Records provided:
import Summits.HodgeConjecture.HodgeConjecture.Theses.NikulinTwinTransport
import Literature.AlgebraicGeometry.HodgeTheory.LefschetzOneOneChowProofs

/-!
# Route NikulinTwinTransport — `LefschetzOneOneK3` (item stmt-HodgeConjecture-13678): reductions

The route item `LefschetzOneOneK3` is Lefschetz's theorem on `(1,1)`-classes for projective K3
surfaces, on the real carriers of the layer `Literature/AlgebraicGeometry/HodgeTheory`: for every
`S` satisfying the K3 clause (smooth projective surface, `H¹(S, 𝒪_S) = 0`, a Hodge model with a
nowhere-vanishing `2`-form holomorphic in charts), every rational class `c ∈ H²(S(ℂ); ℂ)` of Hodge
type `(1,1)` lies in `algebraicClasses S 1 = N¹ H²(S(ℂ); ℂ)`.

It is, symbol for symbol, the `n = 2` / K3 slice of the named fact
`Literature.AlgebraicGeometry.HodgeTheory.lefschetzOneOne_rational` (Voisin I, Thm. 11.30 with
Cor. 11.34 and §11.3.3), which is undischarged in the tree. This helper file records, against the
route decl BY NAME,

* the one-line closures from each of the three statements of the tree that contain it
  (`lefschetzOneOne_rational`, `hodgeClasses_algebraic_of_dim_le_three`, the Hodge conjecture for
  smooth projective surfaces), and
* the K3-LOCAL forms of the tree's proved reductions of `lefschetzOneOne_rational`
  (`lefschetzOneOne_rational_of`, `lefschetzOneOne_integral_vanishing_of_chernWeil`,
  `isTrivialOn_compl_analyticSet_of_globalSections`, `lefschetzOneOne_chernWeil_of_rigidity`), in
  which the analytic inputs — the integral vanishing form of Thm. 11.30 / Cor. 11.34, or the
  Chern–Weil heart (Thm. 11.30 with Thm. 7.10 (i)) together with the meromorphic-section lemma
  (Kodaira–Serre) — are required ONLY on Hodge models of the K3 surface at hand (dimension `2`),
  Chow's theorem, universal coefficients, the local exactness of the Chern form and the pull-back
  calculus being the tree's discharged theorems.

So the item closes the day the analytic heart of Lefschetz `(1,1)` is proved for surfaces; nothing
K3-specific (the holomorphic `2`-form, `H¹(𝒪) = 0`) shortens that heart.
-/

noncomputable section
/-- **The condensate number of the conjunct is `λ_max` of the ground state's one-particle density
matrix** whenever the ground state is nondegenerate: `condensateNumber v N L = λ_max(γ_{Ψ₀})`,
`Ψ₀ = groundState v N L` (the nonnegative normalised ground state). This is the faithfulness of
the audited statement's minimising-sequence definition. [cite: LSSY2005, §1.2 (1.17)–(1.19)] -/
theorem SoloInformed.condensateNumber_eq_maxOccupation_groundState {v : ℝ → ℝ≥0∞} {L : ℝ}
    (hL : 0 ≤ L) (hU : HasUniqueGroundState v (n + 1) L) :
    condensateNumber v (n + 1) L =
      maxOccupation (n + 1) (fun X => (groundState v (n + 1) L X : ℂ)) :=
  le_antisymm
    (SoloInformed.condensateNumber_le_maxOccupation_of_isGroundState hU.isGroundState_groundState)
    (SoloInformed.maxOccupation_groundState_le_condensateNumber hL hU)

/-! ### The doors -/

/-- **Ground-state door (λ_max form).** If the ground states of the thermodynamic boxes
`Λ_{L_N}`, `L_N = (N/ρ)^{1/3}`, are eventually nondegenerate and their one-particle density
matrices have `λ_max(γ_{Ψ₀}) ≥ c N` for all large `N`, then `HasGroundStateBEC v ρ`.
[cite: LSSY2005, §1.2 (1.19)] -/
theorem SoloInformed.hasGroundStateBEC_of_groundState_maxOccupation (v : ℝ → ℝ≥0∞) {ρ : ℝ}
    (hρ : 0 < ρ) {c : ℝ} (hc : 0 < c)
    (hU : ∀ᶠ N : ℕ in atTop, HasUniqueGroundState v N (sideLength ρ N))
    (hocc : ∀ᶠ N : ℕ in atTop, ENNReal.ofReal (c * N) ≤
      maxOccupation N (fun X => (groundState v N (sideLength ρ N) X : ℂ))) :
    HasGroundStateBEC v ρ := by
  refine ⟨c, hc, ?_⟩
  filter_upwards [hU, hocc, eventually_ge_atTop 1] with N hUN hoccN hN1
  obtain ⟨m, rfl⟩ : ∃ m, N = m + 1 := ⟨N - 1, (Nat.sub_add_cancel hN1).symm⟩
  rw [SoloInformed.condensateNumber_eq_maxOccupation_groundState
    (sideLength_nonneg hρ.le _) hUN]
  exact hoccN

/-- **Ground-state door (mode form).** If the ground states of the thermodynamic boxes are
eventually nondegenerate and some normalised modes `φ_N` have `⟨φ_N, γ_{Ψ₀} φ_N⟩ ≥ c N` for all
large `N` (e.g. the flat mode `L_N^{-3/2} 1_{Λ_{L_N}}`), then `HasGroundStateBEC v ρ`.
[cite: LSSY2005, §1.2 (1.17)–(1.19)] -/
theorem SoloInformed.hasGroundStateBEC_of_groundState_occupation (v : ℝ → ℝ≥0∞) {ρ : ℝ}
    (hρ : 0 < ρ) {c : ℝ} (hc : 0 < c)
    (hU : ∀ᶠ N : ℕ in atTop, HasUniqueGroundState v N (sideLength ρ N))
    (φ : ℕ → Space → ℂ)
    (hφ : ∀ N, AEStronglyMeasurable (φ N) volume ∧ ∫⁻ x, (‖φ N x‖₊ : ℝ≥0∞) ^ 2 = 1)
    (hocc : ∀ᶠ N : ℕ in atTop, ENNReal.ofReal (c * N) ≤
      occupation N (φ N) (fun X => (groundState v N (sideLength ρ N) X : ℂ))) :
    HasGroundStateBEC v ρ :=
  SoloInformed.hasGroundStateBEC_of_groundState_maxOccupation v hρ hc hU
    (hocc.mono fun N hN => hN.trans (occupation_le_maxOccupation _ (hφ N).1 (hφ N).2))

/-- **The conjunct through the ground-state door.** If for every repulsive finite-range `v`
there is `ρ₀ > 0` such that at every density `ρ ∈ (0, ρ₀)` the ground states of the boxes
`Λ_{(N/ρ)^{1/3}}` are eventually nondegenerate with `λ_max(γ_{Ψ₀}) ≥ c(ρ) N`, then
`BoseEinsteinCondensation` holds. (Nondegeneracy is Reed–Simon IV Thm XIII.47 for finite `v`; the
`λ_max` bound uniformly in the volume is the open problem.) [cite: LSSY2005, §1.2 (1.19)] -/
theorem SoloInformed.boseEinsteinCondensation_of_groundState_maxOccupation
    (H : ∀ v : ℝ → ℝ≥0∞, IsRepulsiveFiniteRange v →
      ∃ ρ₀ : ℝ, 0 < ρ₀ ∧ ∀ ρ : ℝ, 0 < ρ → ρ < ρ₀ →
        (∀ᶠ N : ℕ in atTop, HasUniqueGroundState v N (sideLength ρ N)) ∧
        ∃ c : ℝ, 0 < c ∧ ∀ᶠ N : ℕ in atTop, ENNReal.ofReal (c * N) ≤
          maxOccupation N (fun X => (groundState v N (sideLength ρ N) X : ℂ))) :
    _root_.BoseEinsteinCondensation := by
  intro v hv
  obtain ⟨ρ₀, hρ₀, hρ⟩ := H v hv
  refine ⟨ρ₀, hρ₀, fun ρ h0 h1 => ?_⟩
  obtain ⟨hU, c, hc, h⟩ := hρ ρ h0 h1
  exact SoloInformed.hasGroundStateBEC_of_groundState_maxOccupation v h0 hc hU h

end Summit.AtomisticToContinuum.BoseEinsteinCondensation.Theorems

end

==

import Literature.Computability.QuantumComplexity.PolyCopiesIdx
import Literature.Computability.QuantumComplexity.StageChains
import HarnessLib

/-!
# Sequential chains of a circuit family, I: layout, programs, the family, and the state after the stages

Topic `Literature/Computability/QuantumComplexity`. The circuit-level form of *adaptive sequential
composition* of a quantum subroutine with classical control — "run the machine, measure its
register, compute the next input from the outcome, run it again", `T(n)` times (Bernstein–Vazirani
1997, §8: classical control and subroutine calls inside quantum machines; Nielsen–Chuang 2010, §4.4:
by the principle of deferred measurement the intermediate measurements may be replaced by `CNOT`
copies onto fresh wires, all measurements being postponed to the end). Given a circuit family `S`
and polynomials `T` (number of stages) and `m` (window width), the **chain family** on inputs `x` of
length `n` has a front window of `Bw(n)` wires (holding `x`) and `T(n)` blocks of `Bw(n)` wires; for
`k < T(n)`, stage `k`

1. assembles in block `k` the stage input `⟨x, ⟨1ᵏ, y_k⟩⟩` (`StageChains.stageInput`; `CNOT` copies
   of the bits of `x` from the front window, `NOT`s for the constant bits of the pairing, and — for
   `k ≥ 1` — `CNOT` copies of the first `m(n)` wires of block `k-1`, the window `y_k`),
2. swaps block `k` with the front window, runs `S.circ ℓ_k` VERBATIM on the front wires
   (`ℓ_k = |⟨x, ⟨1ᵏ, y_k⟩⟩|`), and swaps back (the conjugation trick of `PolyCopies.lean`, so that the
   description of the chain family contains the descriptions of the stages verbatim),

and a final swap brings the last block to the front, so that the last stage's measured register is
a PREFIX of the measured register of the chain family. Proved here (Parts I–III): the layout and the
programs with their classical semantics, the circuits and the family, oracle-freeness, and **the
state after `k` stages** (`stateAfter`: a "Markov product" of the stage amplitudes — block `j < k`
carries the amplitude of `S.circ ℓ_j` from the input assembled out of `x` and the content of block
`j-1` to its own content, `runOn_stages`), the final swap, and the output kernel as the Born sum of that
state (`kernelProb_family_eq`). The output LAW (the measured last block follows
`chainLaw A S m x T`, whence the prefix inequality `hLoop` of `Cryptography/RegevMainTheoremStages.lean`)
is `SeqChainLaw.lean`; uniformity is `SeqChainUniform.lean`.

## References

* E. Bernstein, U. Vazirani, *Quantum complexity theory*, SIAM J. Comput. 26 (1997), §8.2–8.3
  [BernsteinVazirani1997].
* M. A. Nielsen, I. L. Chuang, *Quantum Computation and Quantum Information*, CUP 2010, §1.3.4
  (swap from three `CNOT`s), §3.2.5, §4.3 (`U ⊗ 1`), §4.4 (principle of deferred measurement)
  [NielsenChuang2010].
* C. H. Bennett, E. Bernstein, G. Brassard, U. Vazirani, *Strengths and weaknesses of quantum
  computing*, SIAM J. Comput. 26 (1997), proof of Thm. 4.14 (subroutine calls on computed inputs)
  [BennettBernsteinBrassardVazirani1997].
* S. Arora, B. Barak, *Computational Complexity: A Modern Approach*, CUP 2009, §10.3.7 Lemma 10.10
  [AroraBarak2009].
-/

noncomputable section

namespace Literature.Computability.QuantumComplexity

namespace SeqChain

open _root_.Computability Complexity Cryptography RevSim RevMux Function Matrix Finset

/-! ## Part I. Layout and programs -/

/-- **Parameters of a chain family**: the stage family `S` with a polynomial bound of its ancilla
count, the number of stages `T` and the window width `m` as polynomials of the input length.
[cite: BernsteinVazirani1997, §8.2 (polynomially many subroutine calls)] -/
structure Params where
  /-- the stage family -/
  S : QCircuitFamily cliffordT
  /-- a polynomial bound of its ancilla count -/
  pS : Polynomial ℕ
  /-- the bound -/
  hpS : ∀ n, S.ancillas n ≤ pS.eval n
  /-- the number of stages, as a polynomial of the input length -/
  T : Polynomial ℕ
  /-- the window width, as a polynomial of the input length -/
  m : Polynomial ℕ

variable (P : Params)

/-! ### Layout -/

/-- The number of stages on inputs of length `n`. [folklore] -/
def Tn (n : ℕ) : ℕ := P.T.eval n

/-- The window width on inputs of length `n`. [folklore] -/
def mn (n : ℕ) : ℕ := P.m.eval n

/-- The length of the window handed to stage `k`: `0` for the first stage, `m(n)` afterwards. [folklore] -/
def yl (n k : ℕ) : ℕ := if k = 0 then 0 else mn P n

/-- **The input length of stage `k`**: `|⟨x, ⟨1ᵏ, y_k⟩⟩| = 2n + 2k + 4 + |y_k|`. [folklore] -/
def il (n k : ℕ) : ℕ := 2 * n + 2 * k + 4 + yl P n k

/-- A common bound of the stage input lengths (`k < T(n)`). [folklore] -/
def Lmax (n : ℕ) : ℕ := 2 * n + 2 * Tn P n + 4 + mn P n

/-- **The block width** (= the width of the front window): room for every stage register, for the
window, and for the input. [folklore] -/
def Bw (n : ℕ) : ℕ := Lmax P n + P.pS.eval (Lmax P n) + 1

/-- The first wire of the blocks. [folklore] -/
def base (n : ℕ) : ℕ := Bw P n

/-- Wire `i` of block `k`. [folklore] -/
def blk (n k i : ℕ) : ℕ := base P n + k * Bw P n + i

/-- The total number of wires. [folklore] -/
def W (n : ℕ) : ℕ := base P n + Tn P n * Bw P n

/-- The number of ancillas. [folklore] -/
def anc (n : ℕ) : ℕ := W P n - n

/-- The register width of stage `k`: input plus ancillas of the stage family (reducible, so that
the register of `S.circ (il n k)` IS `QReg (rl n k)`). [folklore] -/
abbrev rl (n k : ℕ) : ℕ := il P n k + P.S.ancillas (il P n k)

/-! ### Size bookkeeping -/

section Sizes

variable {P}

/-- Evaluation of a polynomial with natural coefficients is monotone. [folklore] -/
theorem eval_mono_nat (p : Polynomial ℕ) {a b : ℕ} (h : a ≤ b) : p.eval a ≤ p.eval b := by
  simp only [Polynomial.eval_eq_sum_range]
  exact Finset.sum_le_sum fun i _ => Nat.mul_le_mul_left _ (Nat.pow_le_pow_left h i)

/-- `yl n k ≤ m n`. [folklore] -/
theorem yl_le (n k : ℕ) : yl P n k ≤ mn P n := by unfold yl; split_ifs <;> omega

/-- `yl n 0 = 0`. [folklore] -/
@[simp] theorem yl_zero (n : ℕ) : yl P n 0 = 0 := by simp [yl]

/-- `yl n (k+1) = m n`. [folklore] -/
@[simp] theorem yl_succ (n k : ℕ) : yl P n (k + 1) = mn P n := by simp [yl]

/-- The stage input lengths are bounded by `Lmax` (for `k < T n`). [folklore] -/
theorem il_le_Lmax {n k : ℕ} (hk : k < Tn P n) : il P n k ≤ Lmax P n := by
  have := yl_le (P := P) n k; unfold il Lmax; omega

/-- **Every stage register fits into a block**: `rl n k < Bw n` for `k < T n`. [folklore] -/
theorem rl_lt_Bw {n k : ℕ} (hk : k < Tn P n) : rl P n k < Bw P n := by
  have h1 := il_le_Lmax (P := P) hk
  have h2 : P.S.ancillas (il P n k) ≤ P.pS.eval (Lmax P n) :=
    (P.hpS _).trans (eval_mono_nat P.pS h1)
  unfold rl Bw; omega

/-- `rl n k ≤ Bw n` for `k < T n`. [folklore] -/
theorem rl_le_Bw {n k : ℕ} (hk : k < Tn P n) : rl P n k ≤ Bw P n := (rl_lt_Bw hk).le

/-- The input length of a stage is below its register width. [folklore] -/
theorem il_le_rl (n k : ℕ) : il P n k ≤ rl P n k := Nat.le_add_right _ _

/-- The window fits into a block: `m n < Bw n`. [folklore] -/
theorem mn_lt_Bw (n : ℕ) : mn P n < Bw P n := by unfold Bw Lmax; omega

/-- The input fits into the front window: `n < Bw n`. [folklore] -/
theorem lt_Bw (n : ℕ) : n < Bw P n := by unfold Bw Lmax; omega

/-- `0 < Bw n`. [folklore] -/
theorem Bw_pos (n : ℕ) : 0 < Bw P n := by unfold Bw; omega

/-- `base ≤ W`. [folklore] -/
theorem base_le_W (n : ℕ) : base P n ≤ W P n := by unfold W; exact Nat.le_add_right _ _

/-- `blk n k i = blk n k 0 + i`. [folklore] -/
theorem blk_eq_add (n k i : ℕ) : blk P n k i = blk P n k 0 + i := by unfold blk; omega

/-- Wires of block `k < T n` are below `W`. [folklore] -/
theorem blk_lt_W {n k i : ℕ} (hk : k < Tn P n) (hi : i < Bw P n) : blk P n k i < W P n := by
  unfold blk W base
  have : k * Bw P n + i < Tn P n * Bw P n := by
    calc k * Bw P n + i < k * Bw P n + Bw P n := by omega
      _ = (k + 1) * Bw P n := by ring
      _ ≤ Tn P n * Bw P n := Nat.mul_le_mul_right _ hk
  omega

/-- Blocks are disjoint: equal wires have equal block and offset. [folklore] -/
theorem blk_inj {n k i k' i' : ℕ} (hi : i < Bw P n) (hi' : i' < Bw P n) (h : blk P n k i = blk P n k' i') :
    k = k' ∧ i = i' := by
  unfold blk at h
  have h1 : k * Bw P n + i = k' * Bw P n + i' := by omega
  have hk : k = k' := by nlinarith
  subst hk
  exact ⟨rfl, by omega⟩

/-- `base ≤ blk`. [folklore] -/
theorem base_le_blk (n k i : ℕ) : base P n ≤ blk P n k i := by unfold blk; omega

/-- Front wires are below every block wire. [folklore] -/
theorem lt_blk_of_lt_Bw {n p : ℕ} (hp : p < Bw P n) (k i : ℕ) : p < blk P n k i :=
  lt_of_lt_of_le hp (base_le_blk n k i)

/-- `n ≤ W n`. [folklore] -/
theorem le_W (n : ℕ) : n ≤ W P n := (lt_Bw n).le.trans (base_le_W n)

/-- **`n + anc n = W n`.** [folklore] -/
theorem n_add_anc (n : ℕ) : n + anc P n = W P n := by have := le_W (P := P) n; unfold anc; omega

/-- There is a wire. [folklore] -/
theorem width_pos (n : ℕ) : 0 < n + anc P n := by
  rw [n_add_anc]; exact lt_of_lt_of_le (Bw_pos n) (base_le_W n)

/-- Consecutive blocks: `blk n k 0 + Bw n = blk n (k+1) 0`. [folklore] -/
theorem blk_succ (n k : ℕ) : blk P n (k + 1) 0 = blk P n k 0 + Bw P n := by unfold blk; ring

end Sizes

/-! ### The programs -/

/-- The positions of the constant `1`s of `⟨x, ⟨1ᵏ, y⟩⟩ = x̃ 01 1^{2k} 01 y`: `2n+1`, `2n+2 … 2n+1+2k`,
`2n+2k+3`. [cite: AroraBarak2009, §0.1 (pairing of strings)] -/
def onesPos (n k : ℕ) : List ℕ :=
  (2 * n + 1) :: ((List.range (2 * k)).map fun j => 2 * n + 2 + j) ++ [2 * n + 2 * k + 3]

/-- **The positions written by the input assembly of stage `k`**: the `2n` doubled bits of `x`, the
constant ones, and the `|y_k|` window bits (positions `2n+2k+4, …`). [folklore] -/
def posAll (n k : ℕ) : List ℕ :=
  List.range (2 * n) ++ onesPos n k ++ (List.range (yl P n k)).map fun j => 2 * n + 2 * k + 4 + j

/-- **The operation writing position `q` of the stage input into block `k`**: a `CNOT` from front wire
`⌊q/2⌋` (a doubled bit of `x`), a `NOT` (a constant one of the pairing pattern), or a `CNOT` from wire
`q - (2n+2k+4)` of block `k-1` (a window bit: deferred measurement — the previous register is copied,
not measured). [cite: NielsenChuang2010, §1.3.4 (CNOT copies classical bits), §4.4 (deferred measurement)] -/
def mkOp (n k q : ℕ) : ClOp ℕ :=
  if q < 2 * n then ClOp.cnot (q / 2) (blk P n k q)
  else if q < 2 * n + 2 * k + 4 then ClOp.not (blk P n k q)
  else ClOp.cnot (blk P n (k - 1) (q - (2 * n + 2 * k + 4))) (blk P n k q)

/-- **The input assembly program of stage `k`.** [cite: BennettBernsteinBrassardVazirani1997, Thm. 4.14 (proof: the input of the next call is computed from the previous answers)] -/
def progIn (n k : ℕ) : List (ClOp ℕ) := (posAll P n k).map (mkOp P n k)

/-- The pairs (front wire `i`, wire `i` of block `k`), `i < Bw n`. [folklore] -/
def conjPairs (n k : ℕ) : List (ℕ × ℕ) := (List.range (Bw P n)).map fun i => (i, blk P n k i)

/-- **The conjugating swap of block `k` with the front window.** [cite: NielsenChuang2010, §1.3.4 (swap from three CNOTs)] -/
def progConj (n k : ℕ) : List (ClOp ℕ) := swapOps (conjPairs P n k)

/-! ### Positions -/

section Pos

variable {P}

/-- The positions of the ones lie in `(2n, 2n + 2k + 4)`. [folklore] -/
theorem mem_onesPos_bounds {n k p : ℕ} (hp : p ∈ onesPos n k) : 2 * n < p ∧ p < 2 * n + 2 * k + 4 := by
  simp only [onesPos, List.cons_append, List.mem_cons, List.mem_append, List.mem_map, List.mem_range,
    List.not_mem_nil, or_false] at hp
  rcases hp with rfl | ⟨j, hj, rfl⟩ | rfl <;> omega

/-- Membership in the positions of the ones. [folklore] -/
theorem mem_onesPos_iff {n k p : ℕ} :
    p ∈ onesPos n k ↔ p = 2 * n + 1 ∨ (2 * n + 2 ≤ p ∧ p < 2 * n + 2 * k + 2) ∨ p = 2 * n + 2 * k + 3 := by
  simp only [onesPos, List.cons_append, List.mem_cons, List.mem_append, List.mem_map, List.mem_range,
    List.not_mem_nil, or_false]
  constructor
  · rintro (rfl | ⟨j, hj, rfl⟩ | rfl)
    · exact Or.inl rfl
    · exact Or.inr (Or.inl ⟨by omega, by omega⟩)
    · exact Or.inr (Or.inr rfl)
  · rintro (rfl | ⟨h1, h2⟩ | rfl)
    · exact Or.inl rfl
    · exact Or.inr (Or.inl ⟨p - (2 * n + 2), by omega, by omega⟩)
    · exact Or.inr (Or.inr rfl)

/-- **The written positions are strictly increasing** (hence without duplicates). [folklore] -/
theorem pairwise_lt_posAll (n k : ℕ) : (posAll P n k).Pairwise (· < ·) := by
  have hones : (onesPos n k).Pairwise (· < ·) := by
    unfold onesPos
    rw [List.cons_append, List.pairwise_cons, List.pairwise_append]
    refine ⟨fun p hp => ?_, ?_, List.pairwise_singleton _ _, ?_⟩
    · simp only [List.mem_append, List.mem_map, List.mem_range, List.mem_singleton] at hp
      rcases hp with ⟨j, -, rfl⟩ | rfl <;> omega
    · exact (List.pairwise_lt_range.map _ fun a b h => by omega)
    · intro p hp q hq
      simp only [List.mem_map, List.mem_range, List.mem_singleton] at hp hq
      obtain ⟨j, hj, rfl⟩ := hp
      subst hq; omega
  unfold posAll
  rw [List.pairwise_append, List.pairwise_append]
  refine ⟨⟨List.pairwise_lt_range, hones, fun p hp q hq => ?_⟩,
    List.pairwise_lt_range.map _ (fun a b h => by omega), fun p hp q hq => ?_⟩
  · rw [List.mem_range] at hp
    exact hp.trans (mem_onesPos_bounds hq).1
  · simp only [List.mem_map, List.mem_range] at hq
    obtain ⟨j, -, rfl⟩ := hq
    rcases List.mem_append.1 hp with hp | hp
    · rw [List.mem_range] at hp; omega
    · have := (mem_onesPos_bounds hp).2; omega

Task description: Filter the records above and copy every line that contains the word "SIAM".

Answer to the exercise:
* E. Bernstein, U. Vazirani, *Quantum complexity theory*, SIAM J. Comput. 26 (1997), §8.2–8.3
  computing*, SIAM J. Comput. 26 (1997), proof of Thm. 4.14 (subroutine calls on computed inputs)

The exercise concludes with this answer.